### TASK INSTRUCTIONS
Where a line of the records holds the string "QuantumFieldTheory", copy that line.

### RECORDS SUPPLIED

import Literature.MathematicalPhysics.QuantumFieldTheory.ConformalBootstrap3D.PointFunctionalTail

/-!
# Termwise rules for point functionals: monotone corner bounds and the split tail

Continuation of `PointFunctionalTail`. A point-functional certificate (architecture B″) discharges
the positivity of `Φ(E,j,s) := φ[F^{s}_{-}[𝒫_{E,j}]]` — the value of the functional on ONE term of the
`z`-series of a block (`IsConformalBlock3D.hasSum_hrZTerm`) — for whole RANGES of the real
parameters `E` (`= Δ + n`) and `s` (`= Δ_σ` in a box):

* **(M) monotone corner bound** (`termCornerBound_le`, `termwise_nonneg_of_cornerBound`): every
  evaluation `𝒫_{E,j}(x,y) = (xy)^{(E-j)/2} 𝒫_j(x,y)` is non-increasing in `E` (`0 < x, y < 1`) and the
  weights `v^s = ((1-z)(1-z̄))^s`, `u^s = (z z̄)^s` are non-increasing in `s`, so on a box
  `E ∈ [E₁, E₂]`, `s ∈ [s_lo, s_hi]` the value `Φ(E,j,s)` is bounded below by the explicit corner
  expression `termCornerBound` (positive parts of the weights at the far corner, negative parts at
  the near corner). One inequality per box. [folklore]
* **(T) per term** (`term_nonneg_of_apex`): with a dominating apex (see `PointFunctionalTail`), the
  single inequality `B(s; E_T) ≥ 0` makes EVERY term with `E ≥ E_T`, `j ≤ E` non-negative. [folklore]
* **the split tail** (`tail_nonneg_pointFunctional_of_termwise_and_apex`): obligation (O5) of
  `SingleCorrelatorObligations` with threshold `Δ⋆ = E₀` follows from (M)-type termwise positivity
  for `E ∈ [E₀, E_T)` (an abstract hypothesis, to be covered by finitely many corner boxes) and the
  (T) inequality at `E_T` — the shape `E₀ = 24`, `E_T = 60` of the engineers' point certificates.
  Non-regular `(Δ, ℓ)` are reached through the limit clause
  (`eventually_isRegularPoint3D_nhdsGT_of_bound_le`). [folklore]

Source of the term basis: Hogervorst–Rychkov 2013, §3 eq. (3.6). [cite: HogervorstRychkov2013, §3 eq. (3.6)]
No block is evaluated here.
-/

noncomputable section

namespace Literature.MathematicalPhysics.QuantumFieldTheory.ConformalBootstrap3D

open Finset Set Filter Topology

/-! ### Elementary monotone splitting -/

/-- `w f ≥ w⁺ f_lo - w⁻ f_hi` for `f_lo ≤ f ≤ f_hi`. [folklore] -/
theorem max_mul_sub_max_mul_le {w f fl fu : ℝ} (h1 : fl ≤ f) (h2 : f ≤ fu) :
    max w 0 * fl - max (-w) 0 * fu ≤ w * f := by
  rcases le_total 0 w with hw | hw
  · calc max w 0 * fl - max (-w) 0 * fu = w * fl := by
          rw [max_eq_left hw, max_eq_right (neg_nonpos.2 hw)]; ring
      _ ≤ w * f := mul_le_mul_of_nonneg_left h1 hw
  · calc max w 0 * fl - max (-w) 0 * fu = w * fu := by
          rw [max_eq_right hw, max_eq_left (neg_nonneg.2 hw)]; ring
      _ ≤ w * f := mul_le_mul_of_nonpos_left h2 hw

/-- `-(w f) ≥ w⁻ f_lo - w⁺ f_hi` for `f_lo ≤ f ≤ f_hi`. [folklore] -/
theorem max_neg_mul_sub_max_mul_le {w f fl fu : ℝ} (h1 : fl ≤ f) (h2 : f ≤ fu) :
    max (-w) 0 * fl - max w 0 * fu ≤ -(w * f) := by
  calc max (-w) 0 * fl - max w 0 * fu = max (-w) 0 * fl - max (-(-w)) 0 * fu := by rw [neg_neg]
    _ ≤ -w * f := max_mul_sub_max_mul_le h1 h2
    _ = -(w * f) := by ring

/-- `𝒫_{E,j}(x,y)` is non-increasing in `E` at a point of the open square. [folklore] -/
theorem zMono_le_zMono_of_le {x y : ℝ} (hx : 0 < x) (hx1 : x < 1) (hy : 0 < y) (hy1 : y < 1) (j : ℕ)
    {E₁ E₂ : ℝ} (h : E₁ ≤ E₂) : zMono E₂ j x y ≤ zMono E₁ j x y := by
  unfold zMono
  have hxy : 0 < x * y := mul_pos hx hy
  have hxy1 : x * y ≤ 1 := by nlinarith
  exact mul_le_mul_of_nonneg_right
    (Real.rpow_le_rpow_of_exponent_ge hxy hxy1 (by linarith : (E₁ - (j : ℝ)) / 2 ≤ (E₂ - (j : ℝ)) / 2))
    (zLegendre_nonneg j hx.le hy.le)

/-! ### (M): the corner bound on a box `E ∈ [E₁, E₂]`, `s ∈ [s_lo, s_hi]` -/

/-- **Corner bound** for `Φ(E,j,s) = Σ_k w_k (v_k^s 𝒫_{E,j}(z_k,z̄_k) - u_k^s 𝒫_{E,j}(1-z_k,1-z̄_k))` on the
box `E ∈ [E₁, E₂]`, `s ∈ [s_lo, s_hi]`: positive parts of the weights evaluated at the far corner
`(E₂, s_hi)`, negative parts at the near corner `(E₁, s_lo)`. [folklore] -/
def termCornerBound {N : ℕ} (w z zb : Fin N → ℝ) (j : ℕ) (E₁ E₂ slo shi : ℝ) : ℝ :=
  ∑ k, ((max (w k) 0 * (((1 - z k) * (1 - zb k)) ^ shi * zMono E₂ j (z k) (zb k))
        - max (-(w k)) 0 * (((1 - z k) * (1 - zb k)) ^ slo * zMono E₁ j (z k) (zb k)))
      + (max (-(w k)) 0 * ((z k * zb k) ^ shi * zMono E₂ j (1 - z k) (1 - zb k))
        - max (w k) 0 * ((z k * zb k) ^ slo * zMono E₁ j (1 - z k) (1 - zb k))))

### THE ANSWER
import Literature.MathematicalPhysics.QuantumFieldTheory.ConformalBootstrap3D.PointFunctionalTail
namespace Literature.MathematicalPhysics.QuantumFieldTheory.ConformalBootstrap3D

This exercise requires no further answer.